Participants in this arm received a supervised multimodal exercise rehabilitation program conducted without verbal cueing. Each exercise session lasted approximately 45 minutes and is performed three times per week for 12 weeks. The program includes aerobic exercises, resistance training, flexibility exercises, and relaxation techniques aimed at improving shoulder mobility, reducing cancer-related fatigue, and regulating physiological stress. Participants performed the exercises following an initial demonstration, without ongoing verbal instructions, feedback, or encouragement during exercise execution. Exercise frequency, duration, intensity, and progression are standardized and identical to the verbal cueing group, ensuring consistency across interventions. The absence of verbal cueing allows evaluation of the effects of exercise delivery without therapist-guided verbal input.

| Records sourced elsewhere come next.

import Summits.Ventures.HSemireg.Pad4TowerChiralityBlind

/-!
# Pad4Tower ∕ ChiralityBlindStatic (part 2 of 2) — the X and A2I families, the diamond ∕ cone ∕ line shapes, `G₁`-closure and odd FC are chirality-blind; `staticGame_chiralityBlind`

HONEST FRAMING. Sequel of `Pad4TowerChiralityBlind` (same folder note `hodge-bloch-bc5-plan/work/g10/lean/ChiralityBlind.lean` dfecbae03a48c221 of the
№3 bc5-witness planner `hodge-bloch-bc5-plan` g10, evidence-only lineage on stmt-HodgeConjecture-18881 `EightfoldBlochSeeds.BlochSeedDiscOne`; skeleton
`Cruxes/BlochSeedDiscOne/Lines/birth.lean` 814a6a70c14e831a UNTOUCHED). Theorems ABOUT THE TYPED STATIC PREDICATES OF RECORD only; nothing here is an
object, a σ, a seed or a census row; NOTHING HERE SAYS THAT HC ∕ HC_CM ∕ HC_AV ∕ H2 ∕ 18881 ∕ (T_h) HOLDS OR FAILS; width toward H2 = 0. No `sorry`,
no `axiom`, no `instance`, no notation, no Literature fact.

WHAT (see part 1 for the dictionary `conjPt (α, Re β, Im β) = (α, Re β, −Im β)`, `crf k = 3k`, `MCell.conj`, `MConfig.conjImage` and RULE D). Here:
`xMinusClosed_conjImage`, `xPlusClosed_conjImage` (§5), `a2iMinusClosed_conjImage`, `a2iPlusClosed_conjImage`, the `ι_h`-dual readings for every `h`
(`a2iMinusClosed_dual_conjImage` = the anomaly lens’s `AFlatStatic h`, `xMinusClosed_dual_conjImage`, `ruleDMu4Closed_dual_conjImage`) (§6),
`inDiamond_conjImage`, `inCone_conjImage`, inside a diamond `lineSupport_conjImage` (the negation lens’s `LineSupport h`, definiens verbatim) ∕
`ceilingAnchored_conjImage` ∕ `floorAnchored_conjImage` (§7), `g1Closed_conjImage`, `hasOddFC_conjImage` (`conj_pat`: the phase-bit pattern is
conjugation-invariant) (§8), `staticH1_conjImage` and **`staticGame_chiralityBlind`** (§9) with the consequences for the seeds of record: a configuration
refutes `(T_h) = SeedB1OddDiamondG1H1 h`, `(T_∞) = SeedB1OddConeG1H1`, `(TL_h)`, `(SP_h)` or `SeedB1OddAFlat h` iff its mirror image does
(`seedB1OddCounterexample_conj_iff`, `seedB1OddConeCounterexample_conj_iff`, `seedB1OddLineCounterexample_conj_iff`, `seedB1OddSpanningCounterexample_conj_iff`,
`seedB1OddAFlatCounterexample_conj_iff`) — so machine searches, replays and kernel transcriptions of static supports may be run in either sign
convention of `Im β` (director-hodge R19.26 (1): «for every TYPED predicate and every instance count the sign convention is IMMATERIAL»); §10 two
`decide` probes (the reflection is not in `G₁`; it moves the chiral letter `ℓ_i`).

SOURCES: as in part 1 (`Pad4TowerTorusBlindBase` ∕ `Pad4TowerTorusBlind` layout, gs-eng-2 g53; `Pad4TowerB1OddSpanControl`; `Pad4TowerB1OddBoostBlind`;
`Pad4TowerSeedB1Odd`; `Pad4TowerFCCoreSeam`; `Pad4TowerDiamondMu4`); director-hodge R19.18 l.34937, R19.21 l.34973, R19.26 l.34995. Typed ≠ proved for every (T_h). -/

namespace Summit.Ventures.HSemireg.Pad4Tower
import Summits.HubbardSuperconductivity.HubbardSuperconductivity.Theorems.AnisotropyChordTransferFibre3FinX3Eval
import Summits.HubbardSuperconductivity.HubbardSuperconductivity.Theorems.AnisotropyChordTransferFibre3FinX5P36q042
import Summits.HubbardSuperconductivity.HubbardSuperconductivity.Theorems.AnisotropyChordTransferFibre3FinX5P36q043

/-!
# Route `AnisotropyChord` / H0 rotor rung: FIN per-`L` GM₃ (X5), `L = 36` — rows `N₁` / D / side-condition cell facts, part `p42`

Kernel facts (`decide +kernel`) for cert cells 62 of the per-`L` grid of `L = 36`: `xbnCellAny2` (row `N₁` on XB2 point wedges recomputed in the kernel, exporting the literal brackets `nt ⊇ T⁺ − 3λ₂` and `tb ⊇ T⁺·D`), `xdCellAnyN0` (row D, reads `nt`), `sdCellAnyZN` (side condition, reads `nt`); evaluators `…FinX3Eval` / `…FinX5Eval`; constants from the compiled design probe (x3probe/x3plan, margins c ×0.985, b ×1.03, aD ×1.03); assembled in `…FinX5GM3ThirtySix`.
Prover seat `hubbard-h0-rotor-p3` g9; helper for piece A = stmt-HubbardSuperconductivity-23918 of rung 19089 (`--supports`, helper class).
WHAT THIS IS NOT: nothing here proves superconductivity in the Hubbard model (rotor TARGET as worded stays FALSE, g15 verdict); kernel facts for the FIN certificate of ONE conditional reduction.  Tree imports only; zero data; standard axioms.
-/

set_option linter.dupNamespace false
set_option autoImplicit false

namespace Summit.HubbardSuperconductivity.HubbardSuperconductivity.Theorems.AnisotropyChord.Transfer.Fibre3

namespace FinXD

open FinXB FinCell Hole2

set_option maxHeartbeats 4000000 in
/-- row `N₁` of cell 62 of `L = 36` (`c = 3/5`), exporting `nt`, `tb`. [folklore] -/
theorem xn36_62 : xbnCellAny2 36 (49/50 : ℚ) 285012947235314 295273413335785 (3/5 : ℚ) ((-519264070927 : ℤ), (1960850255775 : ℤ)) ((854512062645195 : ℤ), (887788605252950 : ℤ)) = true := by
  unfold xbnCellAny2
  rw [twp36_42_eq, twp36_43_eq]
  decide +kernel

set_option maxHeartbeats 4000000 in
/-- row D of cell 62 of `L = 36` (`aD = 111/1000`). [folklore] -/
theorem xd36_62 : xdCellAnyN0 36 (49/50 : ℚ) 285012947235314 295273413335785 (111/1000 : ℚ) ((-519264070927 : ℤ), (1960850255775 : ℤ)) = true := by decide +kernel

set_option maxHeartbeats 4000000 in
/-- side condition of cell 62 of `L = 36` (`c, b = 67/100, aD`). [folklore] -/
theorem sd36_62 : sdCellAnyZN 36 (49/50 : ℚ) 100 285012947235314 295273413335785 ((3/5 : ℚ), (67 : ℕ), (111/1000 : ℚ)) ((-519264070927 : ℤ), (1960850255775 : ℤ)) = true := by decide +kernel

end FinXD

end Summit.HubbardSuperconductivity.HubbardSuperconductivity.Theorems.AnisotropyChord.Transfer.Fibre3
import Summits.RiemannHypothesis.RiemannHypothesis.Theorems.WeilFormatCDeflatedFarEntryLimits
import Summits.RiemannHypothesis.RiemannHypothesis.Theorems.WeilFormatCDeflatedFarIdentify
import Summits.RiemannHypothesis.RiemannHypothesis.Theorems.WeilFormatCWindowCoeffDecay
import HarnessLib

/-!
# Format C, design C∞: cube decay of the sector profile tables and the profile Gram defect `E∞`

Route context: Fourier–Galerkin / Schur-complement certificates of Weil positivity on a window ("format C";
cell memo `run/shared/lean/pub/rh-explicit/rh-explicit-weil-10/KERNEL-LEVER.md` §18–§19; supporting
stmt-RiemannHypothesis-0098; seat rh-explicit-weil-10).

The C∞ soundness theorem (`sum_range_mul_mul_nonneg_of_certificate_cinf`) needs `|V(n,j)| ≤ K/n³` for the profile tables
and the limit `E∞(j,j') = lim Σ_{n∈[B,P)} V(n,j)V(n,j')`.  For the sector tables of `WeilFormatCDeflatedFarSectorEven/Odd`
(`V⁺(n) = d_n² Re ĉ_n(1f)/√(2a)`, `V⁻(k) = 2 Im ĉ_{k+1}(1f)/√(2a)`) both follow from the cube decay of the window Fourier
coefficients of an admissible profile (`WeilFormatCWindowCoeffDecay.norm_fourierCoeff_le_cube`); the constant `K` is
EXISTENTIAL (it enters the convergence rate only, never the data):

* `exists_norm_fourierCoeff_indicator_le_cube` — `∃ S ≥ 0, ‖ĉ_n(1f)‖ ≤ S/|n|³` (`n ≠ 0`) for `f ∈ C³`, `f(−a) = f(a)`,
  `f′(−a) = f′(a)`;
* `exists_evenTable_le_cube`, `exists_oddTable_le_cube` — `∃ K ≥ 0`, `|V⁺(n)| ≤ K/n³` (`n ≥ 1`), `|V⁻(k)| ≤ K/k³` (`k ≥ 1`);
* `tendsto_sum_Ico_mul_of_cube`, `abs_tsum_sub_sum_Ico_mul_le_of_cube` — for two tables with cube decay on `[B, ∞)`,
  `B ≥ 1`: `Σ_{n∈[B,P)} V(n)V'(n) → E∞ := Σ'_{n≥B} V(n)V'(n)` and the tail `|E∞ − Σ_{[B,Q)}| ≤ 2(KK'/Q⁴)/Q`.

Standard axioms; no definitions; no RH claim.
-/

set_option autoImplicit false
-- `Summit.RiemannHypothesis.RiemannHypothesis.…` is the layout-mandated namespace (summit = problem name).
set_option linter.dupNamespace false

noncomputable section

open Complex Filter Set MeasureTheory Finset
open scoped Real Topology ComplexConjugate

namespace Summit.RiemannHypothesis.RiemannHypothesis.Theorems.WeilFormatC

open Literature.NumberTheory.LFunctions Literature.NumberTheory.LFunctions.Yoshida1992

variable {a : ℝ}

/-! ## Cube decay of the window Fourier coefficients of an admissible profile -/

/-- **Cube decay, existential constant**: for `f ∈ C³` with `f(−a) = f(a)`, `f′(−a) = f′(a)` (`a > 0`) there is `S ≥ 0`
with `‖ĉ_n(1_{[−a,a]}f)‖ ≤ S/|n|³` for all `n ≠ 0`. -/
theorem exists_norm_fourierCoeff_indicator_le_cube (ha : 0 < a) {f : ℝ → ℂ} (hf : ContDiff ℝ 3 f)
    (hfe₀ : f (-a) = f a) (hfe₁ : deriv f (-a) = deriv f a) :
    ∃ S : ℝ, 0 ≤ S ∧ ∀ n : ℤ, n ≠ 0 →
      ‖Yoshida1992.fourierCoeff a n ((Icc (-a) a).indicator f)‖ ≤ S / |(n : ℝ)| ^ 3 := by
  obtain ⟨hf₀, hf₁, hf₂, hf₃⟩ := hasDerivAt_iteratedDeriv_of_contDiff_three hf
  rw [← iteratedDeriv_one] at hfe₁
  set T : ℝ := ‖iteratedDeriv 2 f a‖ + ‖iteratedDeriv 2 f (-a)‖ + ∫ x in (-a)..a, ‖iteratedDeriv 3 f x‖ with hT
  have hT0 : 0 ≤ T := by
    have : 0 ≤ ∫ x in (-a)..a, ‖iteratedDeriv 3 f x‖ :=
      intervalIntegral.integral_nonneg (by linarith) fun x _ ↦ norm_nonneg _
    positivity
  refine ⟨(a / π) ^ 3 * T, by positivity, fun n hn ↦ ?_⟩
  rw [fourierCoeff_indicator ha.le]
  refine (norm_fourierCoeff_le_cube ha hn hf₀ hf₁ hf₂ hf₃ hfe₀ hfe₁).trans (le_of_eq ?_)
  have hn' : 0 < |(n : ℝ)| := abs_pos.2 (by exact_mod_cast hn)
  rw [hT]
  field_simp

/-- **The even table decays like `n⁻³`**: `∃ K ≥ 0`, `|d_n² Re ĉ_n(1f)/√(2a)| ≤ K/n³` for `n ≥ 1`. -/
theorem exists_evenTable_le_cube (ha : 0 < a) {f : ℝ → ℂ} (hf : ContDiff ℝ 3 f)
    (hfe₀ : f (-a) = f a) (hfe₁ : deriv f (-a) = deriv f a) :
    ∃ K : ℝ, 0 ≤ K ∧ ∀ n : ℕ, 1 ≤ n →
      |(if n = 0 then 1 else 2) * (Yoshida1992.fourierCoeff a n ((Icc (-a) a).indicator f)).re / Real.sqrt (2 * a)|
        ≤ K / (n : ℝ) ^ 3 := by
  obtain ⟨S, hS0, hS⟩ := exists_norm_fourierCoeff_indicator_le_cube ha hf hfe₀ hfe₁
  have hsa : 0 < Real.sqrt (2 * a) := Real.sqrt_pos.2 (by positivity)
  refine ⟨2 * S / Real.sqrt (2 * a), by positivity, fun n hn ↦ ?_⟩
  have hn0 : n ≠ 0 := by omega
  have hn' : (0 : ℝ) < n := by exact_mod_cast hn
  have h := hS n (by exact_mod_cast hn0)
  rw [Int.cast_natCast, abs_of_pos hn'] at h
  have hre := (Complex.abs_re_le_norm (Yoshida1992.fourierCoeff a n ((Icc (-a) a).indicator f))).trans h
  rw [if_neg hn0, abs_div, abs_mul, abs_of_pos (by norm_num : (0 : ℝ) < 2), abs_of_pos hsa,
    div_le_iff₀ hsa]
  calc 2 * |(Yoshida1992.fourierCoeff a n ((Icc (-a) a).indicator f)).re| ≤ 2 * (S / (n : ℝ) ^ 3) := by linarith
    _ = 2 * S / Real.sqrt (2 * a) / (n : ℝ) ^ 3 * Real.sqrt (2 * a) := by field_simp

/-- **The odd table decays like `k⁻³`**: `∃ K ≥ 0`, `|2 Im ĉ_{k+1}(1f)/√(2a)| ≤ K/k³` for `k ≥ 1`
(decay in `(k+1)⁻³ ≤ k⁻³`). -/
theorem exists_oddTable_le_cube (ha : 0 < a) {f : ℝ → ℂ} (hf : ContDiff ℝ 3 f)
    (hfe₀ : f (-a) = f a) (hfe₁ : deriv f (-a) = deriv f a) :
    ∃ K : ℝ, 0 ≤ K ∧ ∀ k : ℕ, 1 ≤ k →
      |2 * (Yoshida1992.fourierCoeff a ((k : ℤ) + 1) ((Icc (-a) a).indicator f)).im / Real.sqrt (2 * a)|
        ≤ K / (k : ℝ) ^ 3 := by
  obtain ⟨S, hS0, hS⟩ := exists_norm_fourierCoeff_indicator_le_cube ha hf hfe₀ hfe₁
  have hsa : 0 < Real.sqrt (2 * a) := Real.sqrt_pos.2 (by positivity)
  refine ⟨2 * S / Real.sqrt (2 * a), by positivity, fun k hk ↦ ?_⟩
  have hk' : (0 : ℝ) < k := by exact_mod_cast hk
  have h := hS ((k : ℤ) + 1) (by omega)
  have hcast : |(((k : ℤ) + 1 : ℤ) : ℝ)| = (k : ℝ) + 1 := by
    push_cast
    exact abs_of_pos (by linarith)
  rw [hcast] at h
  have him := (Complex.abs_im_le_norm (Yoshida1992.fourierCoeff a ((k : ℤ) + 1) ((Icc (-a) a).indicator f))).trans h
  have hmono : S / ((k : ℝ) + 1) ^ 3 ≤ S / (k : ℝ) ^ 3 :=
    div_le_div_of_nonneg_left hS0 (by positivity) (pow_le_pow_left₀ hk'.le (by linarith) 3)
  rw [abs_div, abs_mul, abs_of_pos (by norm_num : (0 : ℝ) < 2), abs_of_pos hsa, div_le_iff₀ hsa]
  calc 2 * |(Yoshida1992.fourierCoeff a ((k : ℤ) + 1) ((Icc (-a) a).indicator f)).im| ≤ 2 * (S / (k : ℝ) ^ 3) := by
        linarith
    _ = 2 * S / Real.sqrt (2 * a) / (k : ℝ) ^ 3 * Real.sqrt (2 * a) := by field_simp

/-! ## The profile Gram defect `E∞` from cube decay -/

section GramDefect

variable {B : ℕ} {V V' : ℕ → ℝ} {K K' : ℝ}

/-- Products of two cube-decaying tables: `|V(n)V'(n)| ≤ KK'/n⁶` on `[B, ∞)`. -/
theorem abs_mul_le_of_cube (hK : 0 ≤ K) (hV : ∀ n, B ≤ n → |V n| ≤ K / (n : ℝ) ^ 3)
    (hV' : ∀ n, B ≤ n → |V' n| ≤ K' / (n : ℝ) ^ 3) {n : ℕ} (hn : B ≤ n) :
    |V n * V' n| ≤ K * K' / (n : ℝ) ^ 6 := by
  rw [abs_mul]
  calc |V n| * |V' n| ≤ (K / (n : ℝ) ^ 3) * (K' / (n : ℝ) ^ 3) :=
        mul_le_mul (hV n hn) (hV' n hn) (abs_nonneg _) (div_nonneg hK (by positivity))
    _ = K * K' / (n : ℝ) ^ 6 := by rw [div_mul_div_comm]; ring

/-- **`E∞` exists and is the limit**: `Σ_{n∈[B,P)} V(n)V'(n) → Σ'_{n≥B} V(n)V'(n)` (`B ≥ 1`). -/
theorem tendsto_sum_Ico_mul_of_cube (hB : 1 ≤ B) (hK : 0 ≤ K) (hK' : 0 ≤ K')
    (hV : ∀ n, B ≤ n → |V n| ≤ K / (n : ℝ) ^ 3) (hV' : ∀ n, B ≤ n → |V' n| ≤ K' / (n : ℝ) ^ 3) :
    Tendsto (fun P ↦ ∑ n ∈ Finset.Ico B P, V n * V' n) atTop
      (𝓝 (∑' n, if B ≤ n then V n * V' n else 0)) := by
  refine tendsto_sum_Ico_of_summable B (summable_ite_of_le_div_sq (mul_nonneg hK hK') fun n hn ↦ ?_)
  refine (abs_mul_le_of_cube hK hV hV' hn).trans ?_
  have h := div_pow_le_div_div_sq (mul_nonneg hK hK') hB hn 4
  have hB1 : (1 : ℝ) ≤ B := by exact_mod_cast hB
  exact h.trans (div_le_div_of_nonneg_right (div_le_self (mul_nonneg hK hK') (one_le_pow₀ hB1)) (by positivity))

/-- **Tail of `E∞`**: `|E∞ − Σ_{n∈[B,Q)} V(n)V'(n)| ≤ 2(KK'/Q⁴)/Q` (`Q ≥ B ≥ 1`). -/
theorem abs_tsum_sub_sum_Ico_mul_le_of_cube (hB : 1 ≤ B) (hK : 0 ≤ K) (hK' : 0 ≤ K')
    (hV : ∀ n, B ≤ n → |V n| ≤ K / (n : ℝ) ^ 3) (hV' : ∀ n, B ≤ n → |V' n| ≤ K' / (n : ℝ) ^ 3)
    {Q : ℕ} (hBQ : B ≤ Q) :
    |(∑' n, if B ≤ n then V n * V' n else 0) - ∑ n ∈ Finset.Ico B Q, V n * V' n|
      ≤ 2 * (K * K' / (Q : ℝ) ^ 4) / (Q : ℝ) := by
  have hQ : 1 ≤ Q := hB.trans hBQ
  refine abs_tsum_sub_sum_Ico_le hB hBQ (summable_ite_of_le_div_sq (mul_nonneg hK hK') fun n hn ↦ ?_)
    fun n hn ↦ ?_
  · refine (abs_mul_le_of_cube hK hV hV' hn).trans ?_
    have h := div_pow_le_div_div_sq (mul_nonneg hK hK') hB hn 4
    have hB1 : (1 : ℝ) ≤ B := by exact_mod_cast hB
    exact h.trans (div_le_div_of_nonneg_right (div_le_self (mul_nonneg hK hK') (one_le_pow₀ hB1)) (by positivity))
  · exact (abs_mul_le_of_cube hK hV hV' (hBQ.trans hn)).trans (div_pow_le_div_div_sq (mul_nonneg hK hK') hQ hn 4)

end GramDefect

end Summit.RiemannHypothesis.RiemannHypothesis.Theorems.WeilFormatC

end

Saveetha Medical College and hospital (SMCH)
Chennai, Tamil Nadu, India
Shoulder Range of motion
Shoulder range of motion was assessed as a primary functional outcome, focusing on shoulder flexion, abduction, and external rotation of the affected upper limb. Active ROM was measured using a standard universal goniometer following standardized anatomical landmarks and testing positions. Assessments were performed at baseline and after completion of the intervention period. Improvements in shoulder ROM indicate enhanced joint mobility, soft tissue flexibility, and functional use of the upper limb. Goniometric measurement is a reliable and widely accepted method for evaluating shoulder function in oncological rehabilitation.
Time frame: 12 weeks (Base line and 12th Week)
FACIT-Fatigue Scale
Cancer-related fatigue was evaluated using the Functional Assessment of Chronic Illness Therapy-Fatigue (FACIT-F) Scale, a validated, self-administered questionnaire designed specifically to assess fatigue and its impact on daily functioning in individuals with chronic illness, including cancer. The FACIT-F consists of 13 items rated on a 5-point Likert scale ranging from 0 ("not at all") to 4 ("very much"), with total scores ranging from 0 to 52. Higher scores indicate lower levels of fatigue and better functional well-being. Participants completed the questionnaire at baseline and following the completion of the intervention period. Fatigue is one of the most prevalent and persistent symptoms experienced by breast cancer survivors undergoing radiation therapy and can significantly impair physical performance, emotional health, and quality of life. The FACIT-F Scale has demonstrated excellent reliability, validity, and sensitivity to change in oncology population
Time frame: 12 Weeks (Baseline and 12th week)
Salivary Cortisol Level
Physiological stress response was assessed through the measurement of salivary cortisol levels, a non-invasive biomarker reflecting hypothalamic pituitary adrenal (HPA) axis activity. Saliva samples were collected under standardized conditions to minimize the influence of diurnal variation in cortisol secretion. Samples were obtained at consistent times of the day both before and after the intervention period. Elevated cortisol levels are commonly associated with chronic stress, fatigue, and disrupted neuroendocrine regulation in breast cancer survivors undergoing active treatment. A reduction or normalization of salivary cortisol levels following the intervention indicates improved stress regulation, enhanced autonomic balance, and better physiological adaptation to treatment-related stress.